Fingerprinting attacks have been around for a while. The game is, suppose a victim loads a website via an anonymizing service, which provides an encrypted channel to a generic IP address. An attacker sees all the traffic on the encrypted channel, but can’t read it and can’t observe its ultimate destination. (Whether the anonymizing service is a simple proxy or a mix network is moot, because the attacker is snooping directly on the victim.) Can the attacker still deduce what website is being visited? Maybe. The attacker can still observe the size and direction of each packet, and the inter-packet interval for each pair of packets, so the idea is to record the patterns of packets generated by known page loads, then try to match those against traffic going to the anonymizing service. Most of the literature only uses packet size and direction. Per-page accuracy in the 60-80% range, within a closed world of 100 to 2000 pages (almost always site front pages), is considered good.

This paper tries to improve fingerprint accuracy for individual pages by using Damerau-Levenshtein edit distance as the distance metric for a support vector machine, but the more interesting idea in the paper (unfortunately not covered in the talk) is to use hidden Markov models to generalize from individual pages to entire sites. If the victim is looking at a particular page, it’s more likely that they will load one of its outgoing hyperlinks next. The attacker builds a hidden Markov model of each site of interest, and uses it to predict a typical pattern of page loads, which in turn adjusts the per-page classifiers’ thresholds.

Thursday

You Are What You Include: Large-scale Evaluation of Remote JavaScript Inclusions

Problem statement: We know cross-site inclusion of JS is ubiquitous; who is trusted to provide JS libraries? How hard would it be to attack a JS library provider? Are there attack vectors that are non-obvious?

They give a few examples of actual exploits of JS library providers, then move on to an analysis of a 3.3-million-page JS-aware web crawl, within which they find 300,000 unique scripts loaded from 20,000 remote hosts.

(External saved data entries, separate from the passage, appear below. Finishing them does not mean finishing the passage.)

import Mathlib
import HarnessLib
/-!
# HodgeLocusCensusScrollRows — the (4,4) Aoki–Shioda 'α' cell δ = [Z] − [Π] identified as a cubic-scroll class (cell pub-hlocus, referee gen 15, REFEREE.md R29)
HONEST FRAMING: certified instances and evidence bearing on the general Hodge conjecture; no claim.

Setting (engine B row `(4,4) | linear [(0,1,1),(2,3,1),(4,5,1)] | λ = −1: rank 12 / e = 4 (α)`): X_F ⊂ ℙ⁵ the Fermat quartic fourfold,
H = {x₄ = ζ₈ x₅}, so X_F ∩ H is the cone with vertex p = (0,0,0,0,ζ₈,1) over the Fermat quartic K3 surface S_F ⊂ ℙ³.
Z = cone_p(E), E = V(f₁, f₂) ⊂ S_F the elliptic quartic of the Aoki–Shioda block (f₁ = x₂² − κx₀x₁, g₁ = x₂² + κx₀x₁, f₂ = x₀² + x₁² + i x₃²,
g₂ = x₀² + x₁² − i x₃², κ = ζ₈ + ζ₈⁷ = √2, i = ζ₈²); Π = cone_p(L), L = V(x₀ − ζ₈x₁, x₂ − ζ₈x₃) ⊂ S_F a line.
Kernel-checked here: (1) the LIAISON identity f₁g₁ + f₂g₂ = (f₁ + g₂)g₁ + (f₂ − g₁)g₂, so V(f₁ + g₂, f₂ − g₁) ⊂ S_F is a (2,2) complete intersection
residual to E' = V(f₁, g₂) in the quadric section {f₁ + g₂ = 0}, hence linearly equivalent to E on S_F; (2) f₁ + g₂ and f₂ − g₁ VANISH on L
(any commutative ring with ζ⁸ = 1), so V(f₁ + g₂, f₂ − g₁) = L ∪ C; (3) E ∩ L = ∅ over any field of characteristic ≠ 2 with ζ⁴ = −1;
(4) the K3-lattice and dimension bookkeeping: (E − L)² = −2, (E − L)·h = 3 (so E − L ∼ C is an effective class of degree 3, arithmetic genus 0:
the twisted cubic, Hilbert function 3k + 1), h⁰(𝒪_{S(1,2)}(4)) = 35 by Riemann–Roch on 𝔽₁ (H² = 3, H·K = −5), h⁰(I_S(4)) = 126 − 35 = 91,
dim{cubic scrolls in ℙ⁵} = 5 + 18 = 23, 23 + 91 = 114 = 126 − 12 = dim T_{X_F} V_δ.
Consequence (REFEREE.md R29, argument as R20): δ = [cone_p(C)] and V_δ is smooth at X_F of codimension 12, equal near X_F to the closure of the
locus of quartic fourfolds containing a cubic scroll (S(1,2), degenerating to the cone S(0,3) = cone_p(C) at X_F): EXPLAINED-SMOOTH, strictly
larger than V_{[Z]} ∩ V_{[Π]} (tangent dimension 110). The mod-p certificates (I_{cone C}(4) ⊆ ker M_δ, 91/91; generic finiteness rank 114; two
primes) are `data/ivhs/census/refg15/ref_as_scroll.json`; they are cited evidence, not Lean theorems.
-/
namespace Summit.HodgeConjecture.HodgeConjecture.HodgeLocus.Census.Scroll

variable {R : Type*} [CommRing R]

/-- (1) liaison identity behind L ∪ C = V(f₁ + g₂, f₂ − g₁) ⊂ S_F: Σ fᵢgᵢ = (f₁ + g₂)g₁ + (f₂ − g₁)g₂ for ANY f₁ g₁ f₂ g₂. -/
theorem liaison (f₁ g₁ f₂ g₂ : R) : f₁ * g₁ + f₂ * g₂ = (f₁ + g₂) * g₁ + (f₂ - g₁) * g₂ := by ring

/-- (2) on the line L = {x₀ = ζx₁, x₂ = ζx₃} the quadric f₁ + g₂ = x₂² − κx₀x₁ + x₀² + x₁² − i x₃² vanishes (κ = ζ + ζ⁷, i = ζ², ζ⁸ = 1). -/
theorem A_on_L (ζ x₁ x₃ : R) (h : ζ ^ 8 = 1) :
    (ζ * x₃) ^ 2 - (ζ + ζ ^ 7) * (ζ * x₁) * x₁ + (ζ * x₁) ^ 2 + x₁ ^ 2 - ζ ^ 2 * x₃ ^ 2 = 0 := by
  linear_combination (-(x₁ ^ 2)) * h

/-- (2') on L the quadric f₂ − g₁ = x₀² + x₁² + i x₃² − x₂² + κx₀x₁ ... with the sign convention f₂ − g₁ = (x₀² + x₁² + i x₃²) − (x₂² + κx₀x₁) vanishes. -/
theorem B_on_L (ζ x₁ x₃ : R) (h : ζ ^ 8 = 1) :
    ((ζ * x₁) ^ 2 + x₁ ^ 2 + ζ ^ 2 * x₃ ^ 2) - ((ζ * x₃) ^ 2 + (ζ + ζ ^ 7) * (ζ * x₁) * x₁) = 0 := by
  linear_combination (-(x₁ ^ 2)) * h

/-- (3) E ∩ L = ∅: over a field of characteristic ≠ 2 with ζ⁴ = −1, a point of L on both f₁ = x₂² − κx₀x₁ and f₂ = x₀² + x₁² + i x₃² is the origin. -/
theorem E_cap_L_empty {K : Type*} [Field K] (h2 : (2 : K) ≠ 0) (ζ x₁ x₃ : K) (hζ : ζ ^ 4 = -1)
    (hf₁ : (ζ * x₃) ^ 2 - (ζ + ζ ^ 7) * (ζ * x₁) * x₁ = 0)
    (hf₂ : (ζ * x₁) ^ 2 + x₁ ^ 2 + ζ ^ 2 * x₃ ^ 2 = 0) : x₁ = 0 ∧ x₃ = 0 := by
  have h8 : ζ ^ 8 = 1 := by
    have : ζ ^ 8 = (ζ ^ 4) ^ 2 := by ring
    rw [this, hζ]; norm_num
  -- f₂ − f₁ on L = 2(1 + ζ²) x₁²
  have hsum : 2 * (1 + ζ ^ 2) * x₁ ^ 2 = 0 := by
    linear_combination hf₂ - hf₁ - x₁ ^ 2 * h8
  have hunit : (1 + ζ ^ 2) ≠ 0 := by
    intro h0
    have : (1 + ζ ^ 2) * (1 - ζ ^ 2) = 2 := by linear_combination (-1 : K) * hζ
    rw [h0, zero_mul] at this
    exact h2 this.symm
  have hx₁ : x₁ = 0 := by
    have : x₁ ^ 2 = 0 := by
      rcases mul_eq_zero.1 hsum with h | h
      · rcases mul_eq_zero.1 h with h | h
        · exact absurd h h2
        · exact absurd h hunit
      · exact h
    exact pow_eq_zero_iff (two_ne_zero) |>.1 this
  have hζ0 : ζ ≠ 0 := by
    intro h0; rw [h0] at hζ; norm_num at hζ
  refine ⟨hx₁, ?_⟩
  subst hx₁
  have : ζ ^ 2 * x₃ ^ 2 = 0 := by linear_combination hf₂
  rcases mul_eq_zero.1 this with h | h
  · exact absurd (pow_eq_zero_iff two_ne_zero |>.1 h) hζ0
  · exact pow_eq_zero_iff two_ne_zero |>.1 h

/-- (4a) K3-lattice bookkeeping on S_F: with E² = 0, L² = −2, E·L = 0, E·h = 4, L·h = 1, h² = 4:
(E − L)² = −2 and (E − L)·h = 3 (effective by Riemann–Roch: the twisted cubic C); for the twist cell E·E' = 4 (mod-p Hilbert function):
(E − E' + k h)² = −8 + 4k² for k = 0, 1, 2 (no (−2)- or 0-class of positive degree at k = 1: −4). -/
theorem k3_lattice :
    (0 : ℤ) - 2 * 0 + (-2) = -2 ∧ (4 : ℤ) - 1 = 3 ∧
    (∀ k : ℤ, (0 : ℤ) + 0 - 2 * 4 + 2 * k * (4 - 4) + 4 * k ^ 2 = -8 + 4 * k ^ 2) := by
  refine ⟨by norm_num, by norm_num, fun k => by ring⟩

/-- (4b) dimension bookkeeping: dim S₄(ℂ⁶) = C(9,4) = 126; h⁰(𝒪_{𝔽₁}(4H)) = 1 + ((4H)² − 4H·K)/2 = 1 + (48 + 20)/2 = 35 (H² = 3, H·K = −5);
h⁰(I_S(4)) = 91; cubic scrolls in ℙ⁵: 5 + (24 − 6) = 23; 23 + 91 = 114 = 126 − 12; tangent space of the cone family at X_F: 110 < 114;
twisted cubic: h⁰(I_C(k)) = C(k+3,3) − (3k+1) = 0, 3, 10, 22 for k = 1..4 (engine R C2, two primes). -/
theorem dimension_bookkeeping :
    Nat.choose 9 4 = 126 ∧ 16 * 3 = 48 ∧ 4 * 5 = 20 ∧ 1 + (48 + 20) / 2 = 35 ∧ 126 - 35 = 91 ∧
    5 + (24 - 6) = 23 ∧ 23 + 91 = 114 ∧ 126 - 12 = 114 ∧ 110 < 114 ∧
    (List.range 4).map (fun j => Nat.choose (j + 4) 3 - (3 * (j + 1) + 1)) = [0, 3, 10, 22] := by decide

/-- the generic-finiteness count behind C5: the stabiliser of a cubic scroll spanning a hyperplane in GL₆ has dimension 36 − 23 = 13,
so rank(I_S(4) + gl₆·q₀) ≤ 91 + 23 = 114, with equality measured at a random point (two primes). -/
theorem orbit_count : 36 - 13 = 23 ∧ 91 + 23 = 114 := by decide

end Summit.HodgeConjecture.HodgeConjecture.HodgeLocus.Census.Scroll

There is, unsurprisingly, a Zipf-ish distribution of script popularity. Five of the ten most-frequently-included scripts belong to Google and another three belong to behind the scenes analytics agencies that are invisible to end users. (The remaining two are the Facebook and Twitter APIs.)

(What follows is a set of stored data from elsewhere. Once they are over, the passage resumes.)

import Summits.KontsevichZagierPeriods.KontsevichZagierPeriods.Theses.RootDecompQuadraticDescent

/-!
# Route RootDecompQuadraticDescent — `KZDimTwoGlue` (item stmt-KontsevichZagierPeriods-28995)

GLUE of the gen-5 split of the shared hard core `KZDimTwo` (item 4280) over the PROVED dimension-1 floor:
`BakerFloorOne → QuadraticDescentOne → DescentTwoQ → KZDimTwo` (children 28992 · 28993 · 28994).
Proof (= `kzDimTwo_of_floor` / `kzDimTwo_of_item10622` of the decomp-kz lens-6 gen-5 node file
`run/shared/lean/pub/decomp-kz/decomp-kz-lens-6/g5/RootDecompQuadraticDescentBakerFloor.lean`, critic CLEARED
2026-08-30T06:01:48Z, retargeted to the route declarations by name): instantiate `DescentTwoQ` at `R := KZ.relations`
(a two-sided ideal by the Fubini product, `KZ.mul_mem_relations_right_holds` / `…_left_holds`), with Coinc(relations, 1)
= `BakerFloorOne` and DecKer(relations, 1) = `QuadraticDescentOne` at `R := relations`; the conclusion Coinc(relations, 2)
is `KZDimTwo` (`KZ.Equivalent r r'` is membership of `[r] − [r']` in `relations`). Pure logic; standard axioms.
-/

namespace Summit.KontsevichZagierPeriods.RootDecompQuadraticDescent

open Literature.NumberTheory.Transcendental
open Summit.KontsevichZagierPeriods.KontsevichZagierPeriods.Theses.RootDecompQuadraticDescent

/-- **KZDimTwoGlue** (item stmt-KontsevichZagierPeriods-28995): `BakerFloorOne → QuadraticDescentOne → DescentTwoQ → KZDimTwo`. -/
theorem kzDimTwoGlue_proof :
    Summit.KontsevichZagierPeriods.KontsevichZagierPeriods.Theses.RootDecompQuadraticDescent.KZDimTwoGlue := by
  unfold Summit.KontsevichZagierPeriods.KontsevichZagierPeriods.Theses.RootDecompQuadraticDescent.KZDimTwoGlue
  intro hB h₁ h₁₂
  unfold Summit.KontsevichZagierPeriods.KontsevichZagierPeriods.Theses.RootDecompQuadraticDescent.KZDimTwo
  unfold Summit.KontsevichZagierPeriods.KontsevichZagierPeriods.Theses.RootDecompQuadraticDescent.BakerFloorOne at hB
  unfold Summit.KontsevichZagierPeriods.KontsevichZagierPeriods.Theses.RootDecompQuadraticDescent.QuadraticDescentOne at h₁
  unfold Summit.KontsevichZagierPeriods.KontsevichZagierPeriods.Theses.RootDecompQuadraticDescent.DescentTwoQ at h₁₂
  have hT : ∀ c ∈ KZ.relations, ∀ y : KZ.FormalRep, c * y ∈ KZ.relations ∧ y * c ∈ KZ.relations := fun c hc y =>
    ⟨KZ.mul_mem_relations_right_holds c y hc, KZ.mul_mem_relations_left_holds c y hc⟩
  have hC : ∀ ⦃n m : ℕ⦄, n ≤ 1 → m ≤ 1 → ∀ (r : KZ.IntegralRep n) (r' : KZ.IntegralRep m),
      r.IsRational → r'.IsRational → r.value = r'.value → KZ.of r - KZ.of r' ∈ KZ.relations :=
    fun n m hn hm r r' hr hr' hv => hB hn hm r r' hr hr' hv
  intro n m hn hm r r' hr hr' hv
  exact h₁₂ KZ.relations le_rfl hT hC (h₁ KZ.relations le_rfl hT hC) hn hm r r' hr hr' hv

end Summit.KontsevichZagierPeriods.RootDecompQuadraticDescent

Common, exploitable errors include:

  • Requesting JS from localhost, i.e. the host running the browser, often on high port numbers. Malware can take advantage of this to mount attacks on sites, even in the presence of local privilege barriers (e.g. a malicious Android app normally cannot poke the browser).
  • Similarly, requesting JS from private IP space—now the malware just has to be on the same network as the browser.
  • Requesting JS from a site whose domain registration has expired; anyone could reregister it.
  • Similarly, requesting JS from a mistyped domain (they gave the example of googlesyndicatio.com with the final n left off) or from an IP address that has been reassigned.

They also pointed out that coarse-grained sandboxing won’t help because the intended scripts need too many privileges, and that it’s unusual for the scripts to change more often than once a week, so maintaining local copies might be feasible, given sufficient operational will and manpower.

Scriptless Attacks—Stealing the Pie Without Touching the Sill

This paper demonstrates a variety of XSS-style attacks that don’t require any scripting at all, bypassing existing XSS filters, CSP, NoScript—some even work in HTML-enabled mail readers. (This is your periodic reminder that nobody should ever send or accept HTML in email.)

The attacks, in general, work by exploiting some other feature of the Web platform that can conditionally trigger tailored requests to a malicious server: even when scripting is unavailable, it may be possible to inject these features. HTML form validation can be applied to hidden form fields and can trigger URL loads if regular expressions match. Invisible SVG files can use <set> elements to capture keystrokes (this is the one that works in Thunderbird). Custom fonts (using SVG, or OpenType’s discretionary ligatures) can control the size of the viewport, which together with media queries, can trigger URL loads. (This one seems a bit too baroque to be practical, but you never do know with these things.)